WHAT NEEDS TO BE DONE: Where a line below holds the string "certified", that line goes into the answer.

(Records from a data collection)
import Mathlib
import HarnessLib
import Summits.Ventures.LatticeQCDFlow.Exactness.SU2MaskedKickLayer
import Summits.Ventures.LatticeQCDFlow.Exactness.GaugeFTHMCCreutz
import Summits.Ventures.LatticeQCDFlow.Exactness.NCPLayerEquiv

/-!
# Schedules of masked `SU(2)` kick layers: the member as a list of certified layers; FT-HMC through it is exact, reversible, and satisfies `⟨e^{−ΔH̃}⟩ = 1`

HONEST FRAMING: exact (Metropolis-corrected) sampling algorithms for lattice gauge theory;
figures of merit are autocorrelation/cost numbers at stated couplings and volumes; no
continuum-physics claim.

Venture `LatticeQCDFlow` (cell pub-lqcd), topic `Exactness`; FANOUT row 14 (`eng-flowhmc`, engine
`latflow.fthmc`, family B).  NEW WORK of the cell; nothing is cited as a fact; no number.
Continuation of `SU2MaskedKickLayer.lean` (one layer) to MEMBERS: the engine composes a map from a
schedule of masked sub-steps (`lax.scan` over `(μ, phase, per-layer weights)`), booking the
running sum of per-layer log-dets.  Layer specs `s : σ` carry a mask `P s`, a step constant
`εf s` and a frozen measurable local field `Jf s` inside its refusal rule `|εf s| ‖Jf s V e‖ < 1`.

* **`su2_fthmc_leapfrog_gaussian_creutz_maskedKick`** — through ONE masked kick layer, started in
  equilibrium, `⟨e^{−ΔH̃}⟩ = 1` exactly (Creutz's identity, `gauge_fthmc_leapfrog_gaussian_creutz`;
  `e^{−S}` integrable, e.g. any action bounded below);
* **`exists_layers_su2MaskedKick`** — any schedule `sched : List σ` is a list of certified layers
  (measurable equivalences of `GaugeConfig d L SU(2)` with positive measurable Haar Jacobians)
  whose forward maps and densities ARE the masked kicks and the booked per-layer factors;
* **`su2_fthmc_leapfrog_gaussian_exact_maskedKickSchedule`** — FT-HMC as the engine runs it on
  the `SU(2)` rung (Gaussian momenta `(Edge × Fin 3) → ℝ`, closed-form quaternion exponential
  drift, ANY measurable force, any trajectory length, flip, Metropolis on the pulled-back
  Hamiltonian with the running log-det, report through the member) leaves
  `e^{−S} · ⊗_e haarProbability SU(2)` invariant (`hasJacobian_foldr_trans` +
  `gauge_fthmc_leapfrog_config_exact`);
* **`su2_fthmc_leapfrog_gaussian_isReversible_maskedKickSchedule`** — detailed balance;
* **`su2_fthmc_leapfrog_gaussian_creutz_maskedKickSchedule`** — `⟨e^{−ΔH̃}⟩ = 1` in
  equilibrium (`gauge_fthmc_leapfrog_gaussian_creutz`).

The LO Wilson-flow member (`SU2WilsonFlowLOSchedule.lean`) and the learned residual member
(`SU2ResidualLayer.lean`) are instances.

NOT CLAIMED: anything about the networks producing the fields; `SU(N ≥ 3)`; ergodicity; any number.
-/

noncomputable section

namespace Summit.Ventures.LatticeQCDFlow.Exactness

open Real Set MeasureTheory Measure InnerProductGeometry Metric WithLp
open Literature.MathematicalPhysics.QuantumFieldTheory Summit.Ventures.LatticeQCDFlow.Theory2
open ProbabilityTheory ProbabilityTheory.Kernel
open Literature.Probability.MarkovChains.HMC (boltzmann)
open scoped ENNReal Matrix

/-! ## `⟨e^{−ΔH̃}⟩ = 1` through one masked kick layer -/

section Member

variable {d L : ℕ} [NeZero L] (p : Edge d L → Prop) [DecidablePred p]

/-- **FT-HMC through a masked kick layer, started in equilibrium, has `⟨e^{−ΔH̃}⟩ = 1` exactly** (Creutz's identity through the
certified layer; `e^{−S}` integrable, e.g. any action bounded below, `integrable_exp_neg_of_le`). -/
theorem su2_fthmc_leapfrog_gaussian_creutz_maskedKick {ε : ℝ}
    (J : GaugeConfig d L (Matrix.specialUnitaryGroup (Fin 2) ℂ) → Edge d L → R4)
    (hJm : ∀ e, p e → Measurable fun V : GaugeConfig d L (Matrix.specialUnitaryGroup (Fin 2) ℂ) => J V e)
    (hJloc : ∀ V W : GaugeConfig d L (Matrix.specialUnitaryGroup (Fin 2) ℂ),
      (∀ j, ¬p j → V j = W j) → ∀ e, p e → J V e = J W e)
    (hκ : ∀ (V : GaugeConfig d L (Matrix.specialUnitaryGroup (Fin 2) ℂ)) (e : Edge d L), p e → |ε| * ‖J V e‖ < 1)
    {S : GaugeConfig d L (Matrix.specialUnitaryGroup (Fin 2) ℂ) → ℝ} (hS : Measurable S)
    (hSi : Integrable (fun V => Real.exp (-S V))
      (Measure.pi fun _ : Edge d L => haarProbability (Matrix.specialUnitaryGroup (Fin 2) ℂ)))
    (c : ℝ) {g : GaugeConfig d L (Matrix.specialUnitaryGroup (Fin 2) ℂ) → ((Edge d L × Fin 3) → ℝ)} (hg : Measurable g) (n : ℕ) :
    ∃ F : GaugeConfig d L (Matrix.specialUnitaryGroup (Fin 2) ℂ) ≃ᵐ GaugeConfig d L (Matrix.specialUnitaryGroup (Fin 2) ℂ),
      (⇑F = fun (V : GaugeConfig d L (Matrix.specialUnitaryGroup (Fin 2) ℂ)) (e : Edge d L) =>
        if p e then gaussUnit (geodesicKick ε (J V e)
          (vecQuat ((V e : Matrix.specialUnitaryGroup (Fin 2) ℂ) : Matrix (Fin 2) (Fin 2) ℂ)))
        else V e) ∧
      ∫ z, Real.exp (-(((S (F ((((flip : Equiv.Perm (GaugeConfig d L (Matrix.specialUnitaryGroup (Fin 2) ℂ) × ((Edge d L × Fin 3) → ℝ))) *
              leapfrog (mulDrift (fun q : ((Edge d L × Fin 3) → ℝ) => fun ℓ : Edge d L => gaussUnit (toLp 2
          ![Real.cos (c * Real.sqrt (q (ℓ, 0) ^ 2 + q (ℓ, 1) ^ 2 + q (ℓ, 2) ^ 2)),
            c * Real.sinc (c * Real.sqrt (q (ℓ, 0) ^ 2 + q (ℓ, 1) ^ 2 + q (ℓ, 2) ^ 2)) * q (ℓ, 0),
            c * Real.sinc (c * Real.sqrt (q (ℓ, 0) ^ 2 + q (ℓ, 1) ^ 2 + q (ℓ, 2) ^ 2)) * q (ℓ, 1),
            c * Real.sinc (c * Real.sqrt (q (ℓ, 0) ^ 2 + q (ℓ, 1) ^ 2 + q (ℓ, 2) ^ 2)) * q (ℓ, 2)]))) g ^ n)) z).1) -
            Real.log ((fun V : GaugeConfig d L (Matrix.specialUnitaryGroup (Fin 2) ℂ) => ∏ a : {e : Edge d L // p e},
                  (if Real.sin (angle (J V a.1) (vecQuat ((V a.1 : Matrix.specialUnitaryGroup (Fin 2) ℂ) : Matrix (Fin 2) (Fin 2) ℂ))) = 0 then
                      (1 - ε * ‖J V a.1‖ * Real.cos (angle (J V a.1) (vecQuat ((V a.1 : Matrix.specialUnitaryGroup (Fin 2) ℂ) : Matrix (Fin 2) (Fin 2) ℂ)))) ^ 3
                    else kickJac (ε * ‖J V a.1‖) 2 (angle (J V a.1) (vecQuat ((V a.1 : Matrix.specialUnitaryGroup (Fin 2) ℂ) : Matrix (Fin 2) (Fin 2) ℂ)))))
              ((((flip : Equiv.Perm (GaugeConfig d L (Matrix.specialUnitaryGroup (Fin 2) ℂ) × ((Edge d L × Fin 3) → ℝ))) *
              leapfrog (mulDrift (fun q : ((Edge d L × Fin 3) → ℝ) => fun ℓ : Edge d L => gaussUnit (toLp 2
          ![Real.cos (c * Real.sqrt (q (ℓ, 0) ^ 2 + q (ℓ, 1) ^ 2 + q (ℓ, 2) ^ 2)),
            c * Real.sinc (c * Real.sqrt (q (ℓ, 0) ^ 2 + q (ℓ, 1) ^ 2 + q (ℓ, 2) ^ 2)) * q (ℓ, 0),
            c * Real.sinc (c * Real.sqrt (q (ℓ, 0) ^ 2 + q (ℓ, 1) ^ 2 + q (ℓ, 2) ^ 2)) * q (ℓ, 1),
            c * Real.sinc (c * Real.sqrt (q (ℓ, 0) ^ 2 + q (ℓ, 1) ^ 2 + q (ℓ, 2) ^ 2)) * q (ℓ, 2)]))) g ^ n)) z).1)) +
            ∑ i, ((((flip : Equiv.Perm (GaugeConfig d L (Matrix.specialUnitaryGroup (Fin 2) ℂ) × ((Edge d L × Fin 3) → ℝ))) *
              leapfrog (mulDrift (fun q : ((Edge d L × Fin 3) → ℝ) => fun ℓ : Edge d L => gaussUnit (toLp 2
          ![Real.cos (c * Real.sqrt (q (ℓ, 0) ^ 2 + q (ℓ, 1) ^ 2 + q (ℓ, 2) ^ 2)),
            c * Real.sinc (c * Real.sqrt (q (ℓ, 0) ^ 2 + q (ℓ, 1) ^ 2 + q (ℓ, 2) ^ 2)) * q (ℓ, 0),
            c * Real.sinc (c * Real.sqrt (q (ℓ, 0) ^ 2 + q (ℓ, 1) ^ 2 + q (ℓ, 2) ^ 2)) * q (ℓ, 1),
            c * Real.sinc (c * Real.sqrt (q (ℓ, 0) ^ 2 + q (ℓ, 1) ^ 2 + q (ℓ, 2) ^ 2)) * q (ℓ, 2)]))) g ^ n)) z).2 i ^ 2 / 2) -
          ((S (F z.1) - Real.log ((fun V : GaugeConfig d L (Matrix.specialUnitaryGroup (Fin 2) ℂ) => ∏ a : {e : Edge d L // p e},
                  (if Real.sin (angle (J V a.1) (vecQuat ((V a.1 : Matrix.specialUnitaryGroup (Fin 2) ℂ) : Matrix (Fin 2) (Fin 2) ℂ))) = 0 then
                      (1 - ε * ‖J V a.1‖ * Real.cos (angle (J V a.1) (vecQuat ((V a.1 : Matrix.specialUnitaryGroup (Fin 2) ℂ) : Matrix (Fin 2) (Fin 2) ℂ)))) ^ 3
                    else kickJac (ε * ‖J V a.1‖) 2 (angle (J V a.1) (vecQuat ((V a.1 : Matrix.specialUnitaryGroup (Fin 2) ℂ) : Matrix (Fin 2) (Fin 2) ℂ))))) z.1)) + ∑ i, z.2 i ^ 2 / 2)))
      ∂(boltzmann ((Measure.pi fun _ : Edge d L => haarProbability (Matrix.specialUnitaryGroup (Fin 2) ℂ)).prod
            (volume : Measure ((Edge d L × Fin 3) → ℝ)))
          fun z : GaugeConfig d L (Matrix.specialUnitaryGroup (Fin 2) ℂ) × ((Edge d L × Fin 3) → ℝ) =>
            (S (F z.1) - Real.log ((fun V : GaugeConfig d L (Matrix.specialUnitaryGroup (Fin 2) ℂ) => ∏ a : {e : Edge d L // p e},
                  (if Real.sin (angle (J V a.1) (vecQuat ((V a.1 : Matrix.specialUnitaryGroup (Fin 2) ℂ) : Matrix (Fin 2) (Fin 2) ℂ))) = 0 then
                      (1 - ε * ‖J V a.1‖ * Real.cos (angle (J V a.1) (vecQuat ((V a.1 : Matrix.specialUnitaryGroup (Fin 2) ℂ) : Matrix (Fin 2) (Fin 2) ℂ)))) ^ 3
                    else kickJac (ε * ‖J V a.1‖) 2 (angle (J V a.1) (vecQuat ((V a.1 : Matrix.specialUnitaryGroup (Fin 2) ℂ) : Matrix (Fin 2) (Fin 2) ℂ))))) z.1)) + ∑ i, z.2 i ^ 2 / 2) = 1 := by
  obtain ⟨F, hF, hJ, hpos, hJm'⟩ := exists_measurableEquiv_su2MaskedKick p J hJm hJloc hκ
  exact ⟨F, hF, gauge_fthmc_leapfrog_gaussian_creutz hpos hJm' hJ (measurable_su2Drift c) hg n hS hSi⟩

SOLUTION TO THE EXERCISE:
# Schedules of masked `SU(2)` kick layers: the member as a list of certified layers; FT-HMC through it is exact, reversible, and satisfies `⟨e^{−ΔH̃}⟩ = 1`
* **`exists_layers_su2MaskedKick`** — any schedule `sched : List σ` is a list of certified layers
certified layer; `e^{−S}` integrable, e.g. any action bounded below, `integrable_exp_neg_of_le`). -/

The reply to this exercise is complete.